Depuis 2015, BAT France a mis en place une vaste opération marketing en France en faveur de ses produits du vapotage de la marque « Vuse » (anciennement Vype) sur son site internet et sur les réseaux sociaux associées, en particulier Instagram.

•• Le CNCT avait constaté, outre l’absence de caractère informatif de plusieurs contenus, notamment des slogans accrocheurs, des descriptifs mélioratifs et des vidéos publicitaires faisant la promotion en ligne des produits Vype, également des méthodes de commercialisation intrusives à travers des mailings répétitifs envoyés aux consommateurs. Le CNCT estime que ces mentions sont d’ordre publicitaires, pouvant inciter le consommateur à essayer les produits, ce que les juges soutiennent dans leur décision.

En plus de constater le caractère illégal des publications sur le site internet visé, les juges déclarent illicite l’existence même d’une page Instagram faisant référence aux produits du vapotage :

« Sans même qu’il ne soit nécessaire de détailler en quoi les mentions de cette page doivent être caractérisées de publicités illicites, il y a lieu d’observer que si la vente de produits du vapotage est autorisée sur internet, la page instagram govypefr n’est pas une interface de vente du produit ».

•• Une page Instagram dédiée à la promotion d’un produit du vapotage est donc nécessairement une publicité et « doit être jugée comme illicite », sa seule utilité étant de diffuser le plus largement possible les publications successivement mises en ligne sur la page par l’utilisation de tous les mécanismes exponentiels de diffusion de l’information rendus possibles par les réseaux sociaux et largement exploités par les cigarettiers. C’est donc ce moyen de communication lui-même qui est illicite, indépendamment de son contenu.

Le tribunal souligne à ce titre la « bataille de communication » à laquelle s’est livrée le fabricant, démontrant s’il en était besoin que le profit généré par une telle campagne dépasse largement le risque pénal encouru.

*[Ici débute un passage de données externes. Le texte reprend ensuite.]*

import Literature.Analysis.Calculus.ExpDifferentialAdSeries
import Summits.QuantumFields.YangMills.Theorems.UnitScaleTiltProp7SymAvgTwSymDefs
import Summits.QuantumFields.YangMills.Theorems.UnitScaleTiltProp7Growth142T3ChartELStat
import HarnessLib

/-!
# Route `UnitScaleTilt`, crux K1 child «MinimiserStabilityRegPr» (stmt-QuantumFields-19200), skeleton v10, stub `stub_existenceMinimalOrbit` (EX), route (α) — **THE VELOCITY
# LETTER AT THE CHART POINT: `d∕dt|₀ e^{A₁+tα}·U₀·(e^{A₁}U₀)^* = g(ad(−A₁))α` AND THE RE-BASING OF THE RELATIVE AVERAGE FROM `U₀` TO `U′ = e^{A₁}U₀`** (brick T1 of the
# chart-side TRANSPORT of `hXtw‴`(iii), ★w2-19200 g4's LOCATE memo v1.2 §7 «(47)-CHART DERIVATIVE ∕ TRANSPORT», items (DEXP)∕(D47); junction ★★`Prop7TangentCriticalSplit.tangentCritical_su2_of_split`).

Cell `ym3-torus`, width seat `ym-ust-20520-w5` (gen 6; TwS-chart lineage).  THEOREMS ONLY (0 `def`, 0 `sorry`).  `--supports stmt-QuantumFields-19200 --as helper`, count-neutral.
YM₃ on T³ is a ladder rung (R3), not the Clay problem; nothing here claims the stub, the crux, d = 4 or the mass gap.

THE POINT.  The EX knit's chart is centred at the background `U₀` (configurations `e^{A}U₀`), but tangent-criticality is needed at the chart point `U′ = e^{A₁}U₀`, `A₁ ≠ 0`
(print re-centres at `U_k`, [Balaban1985Variational] p.299, which presupposes criticality).  So the velocity of a chart curve `t ↦ e^{A₁ + tα}U₀` at `U′`, right-trivialised as in
✓`Prop7FibreELOfTangentCritical` ∕ ✓`Prop7Growth142T3ChartELStat.hasDerivAt_wilsonAction4_of_hasDerivAt_mulStar` (`ξ(b) = γ̇(b)·U′(b)^*`), is NOT `α` but the trivialised differential of the
exponential: `ξ(b) = Dexp_{A₁(b)}(α(b))·e^{−A₁(b)} = g(ad(−A₁(b)))(α(b))`, `g(z) = (1 − e^{−z})∕z` — [Balaban1985Averaging] (32)–(34), in the tree as ✓`Literature.Analysis.Calculus.ExpDifferential`
(`hasFDerivAt_exp_dexp`, `dexp_apply`, `exp_ad_apply`, `exp_ad_mul_gSer_ad`, `isUnit_gSer`, `norm_gSer_sub_one_le`).  This file packages that letter for the route's carriers and
re-bases the relative `(M₂)ˣ`-average: near `A₁`, `e^{A}U₀ = e^{Ã(A)}U′` with `Ã(A)(b) = log(e^{A(b)}e^{−A₁(b)})`, `Ã(A₁) = 0`, `DÃ(A₁) = M := (α ↦ g(ad(−A₁(b)))α(b))_b`; hence the
derivative at `A₁` of `A ↦ D̄(e^{A}U₀)·D̄(U₀)⁻¹` is `(G′ ∘ M)·(D̄(U′)D̄(U₀)⁻¹)` where `G′` is the derivative at `0` of the relative average based at `U′` — the `hG` letter of the glue.

WHAT IS PROVED (sorry-free, no definition; `g`, `ad` are ✓`ExpDifferential.gSer ℂ`, `ExpDifferential.ad ℂ`).
* §1 (any complete normed `ℂ`-algebra `𝔸`): `dexp_apply_mul_exp_neg` (`Dexp_X(h)·e^{−X} = g(ad(−X))h`), ★`hasDerivAt_exp_add_smul_mul` (`d∕dt (e^{X+tα}·P) = e^{X}·g(ad X)α·P` at `t = 0`, real `t`),
  ★★`hasDerivAt_exp_add_smul_mul_mul_star` (`Xᴴ = −X`, `P·Pᴴ = 1` ⟹ `d∕dt|₀ e^{X+tα}·P·(e^{X}P)ᴴ = g(ad(−X))α` — THE VELOCITY LETTER), ★★`hasDerivAt_exp_comp_mul_mul_star` (the same along
  any exponent curve `c` with `c′(0) = α`), ★`isUnit_gSer_ad_neg`∕`norm_gSer_ad_neg_sub_one_le`
  (`‖X‖ ≤ ½` ⟹ `g(ad(−X))` invertible, `‖g(ad(−X)) − 1‖ ≤ (e^{2‖X‖} − 1)∕2`), ★`hasFDerivAt_mlog_exp_mul_exp_neg` (`HasFDerivAt (A ↦ log(e^{A}e^{−X})) (g(ad(−X))) X`).
* §2 (the T³ member, bond fields `PBond (F.P K) 0 → M₂(ℂ)`): ★`hasDerivAt_chartCurve_mul_star` (the bond form of the velocity letter for `U′ b = e^{A₁ b}U₀ b`), ★★`hasFDerivAt_rebaseLog`
  (`HasFDerivAt (A ↦ (b ↦ log(e^{A b}e^{−A₁ b}))) (pi_b g(ad(−A₁ b)) ∘ proj_b) A₁`), `expUnit_rebaseLog_mul_bgUnits` (`e^{Ã(A)(b)}·U′♭(b) = e^{A(b)}·U₀♭(b)` inside the `log` window),
  ★★★`hasFDerivAt_rel_rebase` — if the relative average based at `U′`, `Ã ↦ D̄(e^{Ã}U′)D̄(U′)⁻¹`, has derivative `G′` at `0`, then `A ↦ D̄(e^{A}U₀)D̄(U₀)⁻¹` has derivative
  `α ↦ (G′(Mα))·(D̄(U′)D̄(U₀)⁻¹)` at `A₁` (eventual equality of the two functions near `A₁` + chain rule), `rel_rebase_fderiv_apply` (that derivative, applied); small identities
  `mlog_exp_mul_exp_neg_self`, `rebaseLog_self`.
* §3 ★★★`hasDerivAt_wilsonAction4_chartCurve` — `d∕dt|₀ 𝒜(e^{c(t)}U₀) = Lin_{U′}(b ↦ g(ad(−A₁ b))(ċ(0) b))` for any exponent curve `c` through `A₁` whose configurations are `SU(2)`-valued: the
  dictionary that turns curve-form slice-criticality in `U₀`'s chart ([Balaban1985Variational] (93)) into the `T`∕`hT` input of ★★`Prop7TangentCriticalSplit.tangentCritical_su2_of_split`.
HONEST SCOPE: calculus over landed letters; no estimate of print, no window; the knit's objects (`QTwS`, `frameTwS`, the (47)-map) are not touched here — T2 (the tangent space of
the twisted slice at `A₁`) and the transport of the split are the sequel.

References: T. Bałaban, CMP 98 (1985) 17–51 [Balaban1985Averaging] ((32)–(34) pp.22–23, (11) p.19); CMP 102 (1985) 277–309 [Balaban1985Variational] ((47)–(49) p.285, (82)–(83) p.290,
p.299); V. S. Varadarajan, GTM 102, Thm 2.14.3; B. C. Hall, GTM 222, Thm 5.4.
-/

set_option autoImplicit false

noncomputable section

open scoped BigOperators Matrix.Norms.L2Operator Matrix Topology
open Filter

namespace Summit.QuantumFields.YangMills.Theorems.Prop7ChartVelocityDexp

open NormedSpace
open Literature.Analysis.Calculus.ExpDifferential (ad ad_apply gSer dexp dexp_apply exp_ad_apply exp_ad_mul_gSer_ad hasFDerivAt_exp_dexp hasDerivAt_exp_comp_gSer
  isUnit_gSer norm_gSer_sub_one_le norm_ad_le exp_neg_mul_exp_eq_one exp_mul_exp_neg_eq_one)
open Literature.MathematicalPhysics.QuantumFieldTheory.Balaban1983to89
open Literature.MathematicalPhysics.QuantumFieldTheory.Balaban1983to89.T3ContinuumYM3Torus
open Literature.MathematicalPhysics.QuantumFieldTheory.Balaban1983to89.T3SectALandauChart (bgUnits)
open B7Prop1Explicit (expUnit val_expUnit)
open MatrixLog (mlog mlog_one exp_mlog)
open B7TransferAnalyticMean (hasFDerivAt_mlog_one)
open Summit.QuantumFields.YangMills.Theorems.Prop7SymAvgGL (descendToGL)
open Summit.QuantumFields.YangMills.Theorems.Prop7Growth142T3ChartELStat (hasDerivAt_wilsonAction4_of_hasDerivAt_mulStar)

/-! ## §1 The trivialised differential of `exp` at a non-zero point (any complete normed `ℂ`-algebra) -/

section Algebra

variable {𝔸 : Type*} [NormedRing 𝔸] [NormedAlgebra ℂ 𝔸] [CompleteSpace 𝔸]

/-- **`Dexp_X(h)·e^{−X} = g(ad(−X))h`**: the RIGHT-trivialised differential of the exponential (`Dexp_X(h) = e^{X}·g(ad X)h`, `e^{X}·Y·e^{−X} = e^{ad X}Y`, `e^{ad X}g(ad X) = g(ad(−X))`).
[cite: Balaban1985Averaging, (32)-(34) pp.22-23] -/
theorem dexp_apply_mul_exp_neg (X h : 𝔸) : dexp ℂ X h * exp (-X) = gSer ℂ (ad ℂ (-X)) h := by
  rw [dexp_apply, ← exp_ad_mul_gSer_ad (𝕂 := ℂ) X]
  show _ = exp (ad ℂ X) (gSer ℂ (ad ℂ X) h)
  rw [exp_ad_apply]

Cette décision rappelle enfin que l’exception prévue pour les publicités sur les lieux de vente, notamment la présence des affichettes relatives aux produits du vapotage, disposées à l’intérieur des établissements ne s’applique pas à un site internet.

•• Le fabricant BAT France avait demandé de déclarer irrecevable l’ensemble des demandes du CNCT pour défaut du droit d’agir.

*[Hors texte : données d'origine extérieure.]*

import Summits.BirchSwinnertonDyer.Rank1Residual.Supersingular.KobayashiSqueezeReal
import Summits.BirchSwinnertonDyer.Rank1Residual.Supersingular.SignedRankOneCorA5
import Summits.BirchSwinnertonDyer.Rank1Residual.X1.LambdaSqueezeAlgebra
import Summits.BirchSwinnertonDyer.Rank1Residual.X1.MuPart
import Literature.NumberTheory.EllipticCurves.BDKim2009.SignedSelmerCongruentLambdaInvariant
import HarnessLib

/-!
# Route `SignedLowerHalves`, crux `KobayashiLowerHalfLargeImage` (item stmt-BirchSwinnertonDyer-19001):
# the CONGRUENCE ROAD to Kobayashi's signed main conjecture AT A PAIR of any `λ` — Kato's divisibility,
# the pair's own Mazur–Tate certificate `(μ, λ)(L^ε_p) = (0, l)`, and the `λ`-invariant of `X^ε`
# TRANSFERRED from a `p`-congruent partner by B. D. Kim 2009 (cell `bsd-ssimc`, seat `bsd-ssimc-k3-c3`
# gen 6; a `--supports stmt-BirchSwinnertonDyer-19001 --as helper` file; closes nothing)

PARTITION (cell bsd-ssimc): X7 (A7) × item 3's rank-ONE window OFF the tight Mazur–Tate rows (cells
with `λ(L^ε_p) ≥ 3`, where the rank-one squeeze `kobayashiMainConjecture_of_lam_eq_one_of_analyticRank_eq_one`
is void) — closes PER PAIR only; types-the-object-of the crux's conclusion at such pairs; the crux stays
OPEN; nothing booked; BSD is not proved by any of this. THEOREMS ONLY: no definition, no new named fact
here (the one fact consumed beyond the squeeze's, B. D. Kim 2009 Cor. 2.13 (2nd claim) ∘ Cor. 2.5 ∘
Prop. 2.6, is `BDKim2009.cor213_signedLambda_add_sum_delta_eq_of_torsionIso`, p461917).

## The road (Greenberg–Vatsal at a supersingular prime, WITHOUT an analytic transfer theorem)

Fix `E = W` (globally minimal), `p` odd good with `a_p = 0`, `ρ̄_{E,p}` onto, a sign `ε`. For every
datum `(κ, γ, f, ϖ, (L⁺,L⁻), D)` of `KobayashiMainConjecture W p ε`, with `ξ` a generator of
`char X^ε` (principal) and `L = L^ε_p` (Kobayashi's labelling):
1. Kato–Kobayashi (Thm. 4.1, `h41`, integral under `p`-adic surjectivity ⇐ mod-`p` surjectivity,
   Serre / Wuthrich Lemma 20 `hL20`): `ξ ∣ L`, say `L = ξ·h`;
2. the pair's OWN two-engine certificate (`hcert`, read off ONE Mazur–Tate element by the tree's
   `lam_signed_neg_one/one_eq_of_mazurTate`): `μ(L) = 0`, `λ(L) = l`; hence `μ(ξ) = 0`, i.e.
   `μ(X^ε) = 0` (`Summit.BirchSwinnertonDyer.Rank1Residual.X1.MuPart.mu_generator_eq_muInvariant`) — Kim's "assuming either" is met on `E`'s side
   from Kato's divisibility alone;
3. a CONGRUENT PARTNER `E′ = W′` (`E′[p] ≅ E[p]` as `Γ_ℚ`-modules, good at `p` with `a_p(E′) = 0`)
   whose `λ(X^ε(E′/ℚ_∞)) = l′` is KNOWN (§2: `l′ = 0` in the unit zone `ord_p L(E′,1)/Ω_{E′} = 0`;
   §3: `l′ = 1` at a rank-one pair with a tight certificate), and B. D. Kim 2009 Cor. 2.13 + Cor. 2.5
   + Prop. 2.6 (`hKim`): `λ(X^ε(E)) + Σ_{ℓ∈Σ₀} δ_E^{(ℓ)} = l′ + Σ_{ℓ∈Σ₀} δ_{E′}^{(ℓ)}` with the
   Greenberg–Vatsal local terms `δ = s_ℓ d_ℓ` (`GreenbergVatsal2000.delta`), `Σ₀ ⊇` bad primes of both;
4. the per-pair DECIDABLE bookkeeping `hδ : l + Σ δ_E = l′ + Σ δ_{E′}` gives `λ(ξ) = λ(X^ε) = l = λ(L)`
   (`Summit.BirchSwinnertonDyer.Rank1Residual.X1.ParitySqueeze.lam_generator_eq_lambdaInvariant`), and with `μ(L) = 0 ≤ μ(ξ)` the cofactor `h` is a
   unit (`span_eq_span_iff_mu_le_and_lam_le`): `(ξ) = (L)`; finally `ϖ ∈ ℤ_p^×` (period-unit facts
   `h5`/`h3`) exactly as in the squeeze. Hence `KobayashiMainConjecture W p ε` (§1), the crux's
   conclusion `∃ ε, KobayashiLowerDivisibility W p ε` at the pair and, in analytic rank one, `BSD(E,p)`
   via Burungale–Kobayashi–Ota Cor. A.5 (§4).
No analytic congruence is used (the signed ANALYTIC transfer is preprint-only: Corpuz–Lei
arXiv:2508.09733 Thm 1, Kim–Lee–Ponsinet arXiv:1909.01764 — NOT used), no CM partner, no preprint.
SIGN DICTIONARY (planner D22-3 C2; ONE convention, the tree's): `ε : ℤˣ` is Kobayashi's sign of
`Sel^ε` throughout (`SignedSelmerDualData W κ γ ε`, `kobayashiL ε`, `IsSignedPAdicLFunction f p ε`,
tied by `IsPollackPair.isSignedPAdicLFunction_kobayashiL`); a Mazur–Tate row with `odd := true` (odd
layer `n`) certifies `(μ, λ)` of the `ε = −1` function (tree `L⁺ = L♯`; `lam_signed_neg_one_eq_of_mazurTate'`),
a row with `odd := false` (even `n`) that of `ε = 1` (`L⁻ = L♭`; `lam_signed_one_eq_of_mazurTate'`) —
exactly as in `MazurTateRecordsX7Three.lean` and the MT-road records; `hcert` and `hlam′` carry the SAME `ε`.
CENSUS (this seat, 2026-08-26, memo k3-c3 MEMO-7): of the 45 X7 ∧ surj ∧ r_an = 1 pairs with a NON-tight
two-engine row in `MazurTateRecordsX7Three/X7Large`, three have a certified partner in Cremona's range
(16112g1 @ 3 and 19040i1 @ 3 with λ± = 3, unit partners; the engine-free-core pair 16456g1 @ 3 with
λ± = 5, tight rank-one partner 294712c1), and in all 17 partner pairs step 4 predicts EXACTLY the
certified λ. Records are separate files.

References: [Kobayashi2003] Conj. (p. 2), Thm. 1.2, 4.1, (3.6); [BDKim2009] Cor. 2.13, 2.5, Prop. 2.6;
[GreenbergVatsal2000] Prop. (2.4), p. 4; [Pollack2003] 6.9/6.10/6.18; [Wuthrich2014] L. 20; [BurungaleKobayashiOta2023] Cor. A.5.
-/

set_option autoImplicit false
set_option linter.dupNamespace false
noncomputable section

Dans sa décision, le tribunal a motivé de façon rigoureuse la recevabilité à agir de l’association en la matière, précisant que le législateur tient pour acquis que ces produits sont dangereux : « Le législateur, en faisant le choix d’assimiler dans un même titre répressif (titre premier du livre V du Code de la Santé Publique) intitulé « lutte contre le tabagisme » les produits du tabac et les produits du vapotage, confère logiquement et dans un souci d’efficacité de la politique de santé publique aux acteurs traditionnels de la lutte contre le tabagisme la possibilité de développer la lutte contre le vapotage, alors même que ce produit nouveau était inexistant à la date de rédaction de leurs statuts, et que ces derniers ne pouvaient avoir intégré cette mission à leur objet social au moment où l’édiction des interdictions était transposée en droit français. »

Ainsi l’habilitation contenue dans ce texte rend par elle-même recevable l’action civile du CNCT. 

Pour le Professeur Yves Martinet, président du CNCT, cette décision « est exemplaire et renforce une nouvelle fois la construction d’une jurisprudence pour réglementer de manière efficace le marketing autour des produits du vapotage ».